What needs to be done
Transcribe exactly the lines that fall between the one holding "Setting: a complex" and the one holding "cover are the ratios", inclusive, from the entries below.

Data in this exercise

^^^^^^^^

import Literature.AlgebraicGeometry.HodgeTheory.LefschetzOneOneEmbeddingCurrency
import Literature.AlgebraicGeometry.HodgeTheory.AbelianVarietyUniformisationPicardConverse
import Literature.Geometry.Kaehler.ComplexTorusLineBundleFactor
import HarnessLib

/-!
# The hyperplane class of an algebraised theta map: `[𝒪_X(D_Ψ)^an] = ⟦e⟧` in `Pic(X) = H¹(Λ, H⁰(𝒪_V^*))`

Generic leaf (consumer: cell hodgecm-mathlib, (U)-lane node U-aΘ, leaf L4 «a positive class has a power which is the
class of an AMPLE divisor» — the Pic-level identification of the hyperplane divisor of the algebraised theta embedding).

Setting: a complex torus `X^an = E/Φ(ℤ^ι)` analytifying an integral complex scheme `X` (`φ : ComplexTorus Φ → X(ℂ)`),
a morphism `Ψ : X ⟶ ℙᴷ_ℂ`, and a factor of automorphy `e` with functions `θ_c` (theta functions for `e`) such that,
on the chart domains `φ⁻¹(Ψ⁻¹D₊(x_d)(ℂ))`, the affine coordinates of `Ψ` read on the universal cover are the ratios
`Ψ^*(x_c/x_d)(φ(π v)) = θ_c(v)/θ_d(v)`, the chart domain of `x_c` being `{θ_c ≠ 0}` («`Ψ^an ∘ π = [θ_0 : ⋯ : θ_K]`» in
the currency of `Motives.AnalytificationKaehler.coordFun`/`chartDom`).  THEN the holomorphic line bundle
`𝒪_X(D_Ψ)^an` of the hyperplane divisor `D_Ψ = (Ψ^*x_{k₀})` has class `⟦e⟧` in Lange's `Pic(X)`:

  `picClass (cartierDivisorLineBundle hφ ((GeneratingSections.affineChartData Ψ).divisor k₀ hk₀)) = Factor.toPic ⟨e, he⟩`.

Proof: the cocycle `𝒪_X(D_Ψ)^an` is holomorphically isomorphic to the cocycle `W` on the chart domains with transition
functions the affine coordinates (★ `analyticallyEquivalent_cartierDivisorCocycle_divisor`, Hartshorne II 7.1), hence
has the same `picClass` (★ `picClass_eq_iff_analyticallyEquivalent`); and `W` pulled back to `E` is framed by
`s_c := 1/θ_c` (a `ComplexTorus.IsCoverFrame`), whose factor `s_c(v)/s_c(v + λ) = θ_c(v + λ)/θ_c(v)` is `e` — so
`W ≅ L(e)` (★ `IsCoverFrame.isTrivialOn_tensor_factorLineBundle_inv`, Lange Prop. 1.2.2) and `picClass W = ⟦e⟧`
(★ `picClass_eq_toPic_iff`).  This is the Pic-level form of «`φ_L^*𝒪_{ℙᴺ}(1) ≅ L` for the map defined by a
base-point-free system of sections of `L`» ([GriffithsHarris1978] Ch. 1 §4; [Lange2023] §2.1.3).
HC_CM is proved only modulo the 7 printed citations until rung 0 closes.

Edition 2 (module docstring only; declarations byte-identical to edition 1, p722200): first consumer in the tree =
`HodgeTheory/AmpleDivisorOfPositiveClass` (the U-aΘ L4 head, «a positive power of a positive class is the class of an
ample divisor», whose `hdom`/`hcoord` come from `HodgeTheory/ProjectiveSpaceCoordFunProjPoint`).

## References
* [Hartshorne1977] R. Hartshorne, *Algebraic Geometry* (GTM 52), II Thm. 7.1 (p. 150).
* [GriffithsHarris1978] P. Griffiths, J. Harris, *Principles of Algebraic Geometry*, Ch. 1 §1 pp. 144–145 and §4 pp. 176–180.
* [Lange2023AbelianVarietiesComplex] H. Lange, *Abelian Varieties over the Complex Numbers* (2023), §1.2.1 Prop. 1.2.2–1.2.3 (p. 21), §2.1.3.
-/

noncomputable section

open scoped Manifold ContDiff Topology
open CategoryTheory AlgebraicGeometry TopologicalSpace Set Function

namespace Literature.AlgebraicGeometry.HodgeTheory

open Literature.AlgebraicGeometry.Motives Literature.AlgebraicGeometry.Motives.AlgPoints
  Literature.AlgebraicGeometry.Motives.AnalytificationKaehler
  Literature.NumberTheory.Transcendental Literature.Geometry.Kaehler Literature.Geometry.Kaehler.ComplexTorus

section ThetaMap

variable {n K : ℕ} {X : SchemeOver ℂ} [IsIntegral X.left]
  {ι : Type} [Fintype ι] {E : Type} [NormedAddCommGroup E] [NormedSpace ℂ E] [FiniteDimensional ℂ E]
  {Φ : (ι → ℝ) ≃L[ℝ] E} {φ : ComplexTorus Φ → ComplexPoints X} (hφ : IsAnalytification E X n φ)
  (Ψ : X ⟶ projectiveSpace K ℂ)

/-- **`[𝒪_X(D_Ψ)^an] = [Ψ^*𝒪(1)^an]` in `Pic(X)`** for the hyperplane divisor `D_Ψ = (Ψ^*x_{k₀})` and ANY cocycle `L`
on the chart domains `φ⁻¹(Ψ⁻¹D₊(x_a)(ℂ))` with transition functions the affine coordinates `g_ab = Ψ^*(x_a/x_b) ∘ φ`
(★ `exists_holomorphicLineBundle_coordChange_eq_coordFun` provides one) — ★ `analyticallyEquivalent_cartierDivisorCocycle_divisor`
read through ★ `picClass_eq_iff_analyticallyEquivalent`. [cite: Hartshorne1977, II Thm. 7.1]
[cite: Lange2023AbelianVarietiesComplex, §1.2.1 Prop. 1.2.2–1.2.3 (p. 21)] -/
theorem picClass_cartierDivisorLineBundle_divisor_eq_picClass_of_coordChange_eq_coordFun (k₀ : Fin (K + 1))
    (hk₀ : genericPoint X.left ∈ (GeneratingSections.affineChartData Ψ).U k₀)
    (L : HolomorphicLineBundle (Fin (K + 1)) E (ComplexTorus Φ)) (hU : ∀ a, L.baseSet a = chartDom Ψ φ a)
    (hg : ∀ a b x, L.coordChange a b x = coordFun Ψ φ b x a) :
    picClass (cartierDivisorLineBundle hφ ((GeneratingSections.affineChartData Ψ).divisor k₀ hk₀)) = picClass L := by
  refine (picClass_eq_iff_analyticallyEquivalent _ _).2 ?_
  rw [cartierDivisorLineBundle_toSmoothCocycle]
  exact analyticallyEquivalent_cartierDivisorCocycle_divisor hφ Ψ k₀ hk₀ L.toSmoothCocycle id hU
    (fun c d x _ ↦ hg d c x)

omit [IsIntegral X.left] in
/-- **THE HYPERPLANE CLASS OF AN ALGEBRAISED THETA MAP: `[Ψ^*𝒪(1)^an] = ⟦e⟧`.**  If on the universal cover the affine
coordinates of `Ψ` are the ratios of functions `θ_c` with the automorphy of the factor `e` (`θ_c(v + λ) = e(λ, v) θ_c(v)`),
the chart domain of `x_c` being `{θ_c ≠ 0}`, then `Ψ^*𝒪(1)^an ≅ L(e)`: the frame `s_c = 1/θ_c` of the pull-back to `E`
has factor `e` (Lange Prop. 1.2.2). [cite: Lange2023AbelianVarietiesComplex, §1.2.1 Prop. 1.2.2–1.2.3 (p. 21)]
[cite: GriffithsHarris1978, Ch. 1 §4 pp. 176–180] -/
theorem picClass_eq_toPic_of_coordChange_eq_coordFun (L : HolomorphicLineBundle (Fin (K + 1)) E (ComplexTorus Φ))
    (hU : ∀ a, L.baseSet a = chartDom Ψ φ a) (hg : ∀ a b x, L.coordChange a b x = coordFun Ψ φ b x a)
    {e : (ι → ℤ) → E → ℂ} (he : IsFactor Φ e)
    (θ : Fin (K + 1) → E → ℂ) (hθd : ∀ c, Differentiable ℂ (θ c))
    (hθe : ∀ c (l : ι → ℤ) v, θ c (v + latticeVec Φ l) = e l v * θ c v)
    (hdom : ∀ c v, cover Φ v ∈ chartDom Ψ φ c ↔ θ c v ≠ 0)
    (hcoord : ∀ c d v, cover Φ v ∈ chartDom Ψ φ d → coordFun Ψ φ d (cover Φ v) c = θ c v / θ d v) :
    picClass L = Factor.toPic ⟨e, he⟩ := by
  have hdom' : ∀ c v, cover Φ v ∈ L.baseSet c ↔ θ c v ≠ 0 := fun c v ↦ by rw [hU]; exact hdom c v
  -- the frame `s_c := 1/θ_c` of `π^* L`
  have hs : IsCoverFrame L (fun c v ↦ (θ c v)⁻¹) := by
    refine ⟨fun c ↦ ?_, fun c w hw ↦ inv_ne_zero ((hdom' c w).1 hw), fun c d w hc hd ↦ ?_⟩
    · have hset : cover Φ ⁻¹' L.baseSet c = {v | θ c v ≠ 0} := by
        ext v
        exact hdom' c v
      rw [hset]
      exact ((hθd c).differentiableOn).inv fun v hv ↦ hv
    · have hc' : θ c w ≠ 0 := (hdom' c w).1 hc
      have hd' : θ d w ≠ 0 := (hdom' d w).1 hd
      have hdD : cover Φ w ∈ chartDom Ψ φ d := by rw [← hU]; exact hd
      rw [hg, hcoord c d w hdD]
      field_simp
  -- its factor is `e`
  have hfac : factorOfFrame L (fun c v ↦ (θ c v)⁻¹) = e := by
    funext l v
    obtain ⟨c, hc⟩ := L.exists_mem_baseSet (cover Φ v)
    have hc' : θ c v ≠ 0 := (hdom' c v).1 hc
    rw [hs.factorOfFrame_eq hc, hθe c l v]
    field_simp
  have hF : (⟨factorOfFrame L (fun c v ↦ (θ c v)⁻¹), hs.isFactor⟩ : Factor Φ) = ⟨e, he⟩ := by
    ext l v
    exact congrFun (congrFun hfac l) v
  rw [← hF]
  exact (picClass_eq_toPic_iff L _).2 hs.isTrivialOn_tensor_factorLineBundle_inv

/-- **`[𝒪_X(D_Ψ)^an] = ⟦e⟧`**: the hyperplane divisor of an algebraised theta map has class `⟦e⟧` in `Pic(X)` (the two
previous theorems). [cite: Lange2023AbelianVarietiesComplex, §1.2.1 Prop. 1.2.2–1.2.3 (p. 21) and §2.1.3]
[cite: Hartshorne1977, II Thm. 7.1] -/
theorem picClass_cartierDivisorLineBundle_divisor_eq_toPic (k₀ : Fin (K + 1))
    (hk₀ : genericPoint X.left ∈ (GeneratingSections.affineChartData Ψ).U k₀)
    {e : (ι → ℤ) → E → ℂ} (he : IsFactor Φ e)
    (θ : Fin (K + 1) → E → ℂ) (hθd : ∀ c, Differentiable ℂ (θ c))
    (hθe : ∀ c (l : ι → ℤ) v, θ c (v + latticeVec Φ l) = e l v * θ c v)
    (hdom : ∀ c v, cover Φ v ∈ chartDom Ψ φ c ↔ θ c v ≠ 0)
    (hcoord : ∀ c d v, cover Φ v ∈ chartDom Ψ φ d → coordFun Ψ φ d (cover Φ v) c = θ c v / θ d v) :
    picClass (cartierDivisorLineBundle hφ ((GeneratingSections.affineChartData Ψ).divisor k₀ hk₀)) =
      Factor.toPic ⟨e, he⟩ := by
  obtain ⟨L, hU, hg⟩ := exists_holomorphicLineBundle_coordChange_eq_coordFun hφ Ψ
  rw [picClass_cartierDivisorLineBundle_divisor_eq_picClass_of_coordChange_eq_coordFun hφ Ψ k₀ hk₀ L hU hg]
  exact picClass_eq_toPic_of_coordChange_eq_coordFun Ψ L hU hg he θ hθd hθe hdom hcoord

end ThetaMap

end Literature.AlgebraicGeometry.HodgeTheory

end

^^^^^^^^

Reply
Setting: a complex torus `X^an = E/Φ(ℤ^ι)` analytifying an integral complex scheme `X` (`φ : ComplexTorus Φ → X(ℂ)`),
a morphism `Ψ : X ⟶ ℙᴷ_ℂ`, and a factor of automorphy `e` with functions `θ_c` (theta functions for `e`) such that,
on the chart domains `φ⁻¹(Ψ⁻¹D₊(x_d)(ℂ))`, the affine coordinates of `Ψ` read on the universal cover are the ratios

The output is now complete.